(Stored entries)
━━━━━━

/-! ## §1 The ROW DOOR: (A) on a reducible row from the Iwasawa-1956 data of the Borel field — fact-free -/

/-- **`Sel₀(K_∞, E[p])` is finite on a reducible row whose Borel field satisfies Iwasawa's 1956 criterion — FACT-FREE.**
`K` a number field, `E/K` elliptic, `p` odd, `κ` the cyclotomic `ℤ_p`-extension, `C ≤ E[p]` a `Γ_K`-stable line; if
`p ∤ #Cl(𝓞 K(χ₁,χ₂))` and `K(χ₁,χ₂) = W.borelField C` has exactly one prime above `p`, then `Sel₀(K_∞, E[p])` is finite:
g33's dévissage `fineSelmerInfty_torsion_finite_of_reducible` with its two inputs DISCHARGED — the character form of
`μ = 0` by `classicalMuVanishes_finite_unramifiedClasses_holds` (g34) and `ClassicalMuVanishes` of the Borel tower by
`iwasawa1956_…_holds` (Greenberg Prop. 2.1: `λ = μ = ν = 0`).  No Ferrero–Washington.
[cite: Greenberg2001IwasawaPastPresent, Prop. 2.1 p. 339] [cite: CoatesSujatha2005, Cor. 3.6 (proof)]
[cite: Wuthrich2014, Lemma 14 (p. 396)] -/
theorem fineSelmerInfty_torsion_finite_of_reducible_of_borelField_iwasawa1956
    {K : Type} [Field K] [NumberField K] (W : WeierstrassCurve K) [W.IsElliptic]
    {p : ℕ} [Fact p.Prime] (hp : p ≠ 2) (κ : ZpExtension K p) (hκ : κ.IsCyclotomic)
    (C : AddSubgroup (W.geomTorsion (p : ℤ)))
    (hC : ∀ (σ : absoluteGaloisGroup K) (x : W.geomTorsion (p : ℤ)), x ∈ C → σ • x ∈ C)
    (h1 : C ≠ ⊥) (h2 : C ≠ ⊤)
    (hh : ¬ p ∣ Nat.card (ClassGroup (𝓞 ↥(W.borelField C))))
    (hv : ∃! v : HeightOneSpectrum (𝓞 ↥(W.borelField C)), ((p : ℕ) : 𝓞 ↥(W.borelField C)) ∈ v.asIdeal) :
    (fineSelmerInfty (↥(W.geomTorsion (p : ℤ))) κ :
      Set (subgroupH1 κ.kerSubgroup (W.geomTorsion (p : ℤ)))).Finite := by
  have hpr : p.Prime := Fact.out
  haveI : NeZero p := ⟨hpr.ne_zero⟩
  haveI : FiniteDimensional K (W.borelField C) := finiteDimensional_borelField C
  haveI : NumberField (W.borelField C) := NumberField.of_module_finite K _
  have hh' : ¬ p ∣ NumberField.classNumber ↥(W.borelField C) := by
    rwa [NumberField.classNumber, ← Nat.card_eq_fintype_card]
  refine ReducibleFineSelmerMuZeroCharForm.fineSelmerInfty_torsion_finite_of_reducible
    Literature.NumberTheory.IwasawaTheory.classicalMuVanishes_finite_unramifiedClasses_holds
    W hp κ hκ C hC h1 h2 fun κF _ => ?_
  exact classicalMuVanishes_of_classNumberPExp_eq_zero
    iwasawa1956_classNumberPExp_eq_zero_of_not_dvd_classNumber_of_unique_prime_holds hh' hv κF

/-- **Statement (A) on a reducible row of `E/ℚ` from the Iwasawa-1956 data of the Borel field — FACT-FREE** (the
spelling `∃ γ D, Module.Finite ℤ_[p] D.X` consumed by crux M's chain; byte-identical conclusion with g34's
`FineInputsFW.fineSelmerDual_moduleFinite_of_not_irreducible_of_FW`, whose input was Ferrero–Washington).  Inputs: `p`
odd, `C` a stable line of `E[p]`, `p ∤ #Cl(𝓞 ℚ(χ₁,χ₂))`, one prime of `ℚ(χ₁,χ₂)` above `p`; Lim–Sujatha bricks
for the spelling. [cite: Greenberg2001IwasawaPastPresent, Prop. 2.1 p. 339] [cite: CoatesSujatha2005, Cor. 3.6]
[cite: Wuthrich2014, Lemma 14 (p. 396)] -/
theorem fineSelmerDual_moduleFinite_of_borelField_iwasawa1956
    (W : WeierstrassCurve ℚ) [W.IsElliptic] (p : ℕ) [Fact p.Prime] (hp : p ≠ 2)
    (κ : ZpExtension ℚ p) (hκ : κ.IsCyclotomic)
    (C : AddSubgroup (W.geomTorsion (p : ℤ)))
    (hC : ∀ (σ : absoluteGaloisGroup ℚ) (x : W.geomTorsion (p : ℤ)), x ∈ C → σ • x ∈ C)
    (h1 : C ≠ ⊥) (h2 : C ≠ ⊤)
    (hh : ¬ p ∣ Nat.card (ClassGroup (𝓞 ↥(W.borelField C))))
    (hv : ∃! v : HeightOneSpectrum (𝓞 ↥(W.borelField C)), ((p : ℕ) : 𝓞 ↥(W.borelField C)) ∈ v.asIdeal) :
    ∃ (γ : Field.absoluteGaloisGroup ℚ) (D : W.FineSelmerDualData κ γ),
      Module.Finite ℤ_[p] (RestrictScalars ℤ_[p] (IwasawaAlgebra p) D.X) := by
  have hpr : p.Prime := Fact.out
  haveI : NeZero p := ⟨hpr.ne_zero⟩
  rw [LimSujatha2018.fineSelmerDual_moduleFinite_iff_finite_fineSelmerInfty_torsion W hp κ hκ]
  exact fineSelmerInfty_torsion_finite_of_reducible_of_borelField_iwasawa1956 W hp κ hκ C hC h1 h2 hh hv

/-! ## §2 The CYCLOTOMIC-BOREL rows: `ℚ(χ₁, χ₂) ⊆ ℚ(μ_p)`, `p ∤ h(ℚ(μ_p))` — fact-free; nothing displayed at `p = 3, 5` -/

/-- **Statement (A) on a cyclotomic-Borel row — FACT-FREE, regularity displayed.**  `E/ℚ`, `p` odd, `κ` cyclotomic, `C` a
stable line of `E[p]` whose Borel field lies in a `p`-th cyclotomic subfield `L ⊆ ℚ̄` (`W.borelField C ≤ L`), and
`p ∤ #Cl(𝓞 L)`: then (A) holds at `(E, p)`.  The `μ = 0` input of the dévissage is
`classicalMuVanishes_of_isCyclotomic_of_algHom_cyclotomic` (Iwasawa 1956 at `L` + prime-to-`p` descent along
`ℚ(χ₁,χ₂) ⊆ L`, `[L : ℚ] = p - 1`). [cite: Greenberg2001IwasawaPastPresent, Prop. 2.1 p. 339 and p. 342]
[cite: NeukirchANT1999, Ch. III §1 Prop. (1.6) (ii)] [cite: CoatesSujatha2005, Cor. 3.6] [cite: Wuthrich2014, Lemma 14 (p. 396)] -/
theorem fineSelmerDual_moduleFinite_of_borelField_le_cyclotomic
    (W : WeierstrassCurve ℚ) [W.IsElliptic] (p : ℕ) [Fact p.Prime] (hp : p ≠ 2)
    (κ : ZpExtension ℚ p) (hκ : κ.IsCyclotomic)
    (C : AddSubgroup (W.geomTorsion (p : ℤ)))
    (hC : ∀ (σ : absoluteGaloisGroup ℚ) (x : W.geomTorsion (p : ℤ)), x ∈ C → σ • x ∈ C)
    (h1 : C ≠ ⊥) (h2 : C ≠ ⊤)
    (L : IntermediateField ℚ (AlgebraicClosure ℚ)) [IsCyclotomicExtension {p} ℚ L]
    (hB : W.borelField C ≤ L) (hreg : ¬ p ∣ Nat.card (ClassGroup (𝓞 L))) :
    ∃ (γ : Field.absoluteGaloisGroup ℚ) (D : W.FineSelmerDualData κ γ),
      Module.Finite ℤ_[p] (RestrictScalars ℤ_[p] (IwasawaAlgebra p) D.X) := by
  have hpr : p.Prime := Fact.out
  haveI : NeZero p := ⟨hpr.ne_zero⟩
  rw [LimSujatha2018.fineSelmerDual_moduleFinite_iff_finite_fineSelmerInfty_torsion W hp κ hκ]
  haveI : FiniteDimensional ℚ (W.borelField C) := finiteDimensional_borelField C
  haveI : NumberField (W.borelField C) := NumberField.of_module_finite ℚ _
  haveI : NumberField L := IsCyclotomicExtension.numberField {p} ℚ L
  have hreg' : ¬ p ∣ NumberField.classNumber ↥L := by
    rwa [NumberField.classNumber, ← Nat.card_eq_fintype_card]
  refine ReducibleFineSelmerMuZeroCharForm.fineSelmerInfty_torsion_finite_of_reducible
    Literature.NumberTheory.IwasawaTheory.classicalMuVanishes_finite_unramifiedClasses_holds
    W hp κ hκ C hC h1 h2 fun κF hκF => ?_
  exact classicalMuVanishes_of_isCyclotomic_of_algHom_cyclotomic p ↥(W.borelField C) ↥L
    (IntermediateField.inclusion hB) hreg' κF hκF

/-- **Statement (A) on a cyclotomic-Borel row at `p = 3` — NOTHING displayed** (`h(ℚ(μ_3)) = 1`, Mathlib `three_pid`): every
`E/ℚ` with a `Γ_ℚ`-stable line `C ≤ E[3]` whose Borel field lies in a third cyclotomic subfield `L ⊆ ℚ̄` (the isogeny
character of `C` is trivial or cyclotomic AND so is the quotient character) satisfies (A) at `3` for every cyclotomic
`ℤ_3`-extension. [cite: Greenberg2001IwasawaPastPresent, Prop. 2.1 p. 339 and p. 342] [cite: CoatesSujatha2005, Cor. 3.6]
[cite: Wuthrich2014, Lemma 14 (p. 396)] -/
theorem fineSelmerDual_moduleFinite_of_borelField_le_cyclotomic_three
    (W : WeierstrassCurve ℚ) [W.IsElliptic] [Fact (3 : ℕ).Prime]
    (κ : ZpExtension ℚ 3) (hκ : κ.IsCyclotomic)
    (C : AddSubgroup (W.geomTorsion ((3 : ℕ) : ℤ)))
    (hC : ∀ (σ : absoluteGaloisGroup ℚ) (x : W.geomTorsion ((3 : ℕ) : ℤ)), x ∈ C → σ • x ∈ C)
    (h1 : C ≠ ⊥) (h2 : C ≠ ⊤)
    (L : IntermediateField ℚ (AlgebraicClosure ℚ)) [IsCyclotomicExtension {3} ℚ L]
    (hB : W.borelField C ≤ L) :
    ∃ (γ : Field.absoluteGaloisGroup ℚ) (D : W.FineSelmerDualData κ γ),
      Module.Finite ℤ_[3] (RestrictScalars ℤ_[3] (IwasawaAlgebra 3) D.X) := by
  haveI : NumberField L := IsCyclotomicExtension.numberField {3} ℚ L
  refine fineSelmerDual_moduleFinite_of_borelField_le_cyclotomic W 3 (by decide) κ hκ C hC h1 h2 L hB ?_
  rw [Nat.card_eq_fintype_card, ← NumberField.classNumber, classNumber_eq_one_of_isCyclotomicExtension_three ↥L]
  decide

━━━━━━

Required action: Keeping every character as it is, restate the lines above that run from the line with "field — FACT-FREE** (the" through the line with "a stable line", both included, and nothing else.

Written reply:
/-- **Statement (A) on a reducible row of `E/ℚ` from the Iwasawa-1956 data of the Borel field — FACT-FREE** (the
spelling `∃ γ D, Module.Finite ℤ_[p] D.X` consumed by crux M's chain; byte-identical conclusion with g34's
`FineInputsFW.fineSelmerDual_moduleFinite_of_not_irreducible_of_FW`, whose input was Ferrero–Washington).  Inputs: `p`
odd, `C` a stable line of `E[p]`, `p ∤ #Cl(𝓞 ℚ(χ₁,χ₂))`, one prime of `ℚ(χ₁,χ₂)` above `p`; Lim–Sujatha bricks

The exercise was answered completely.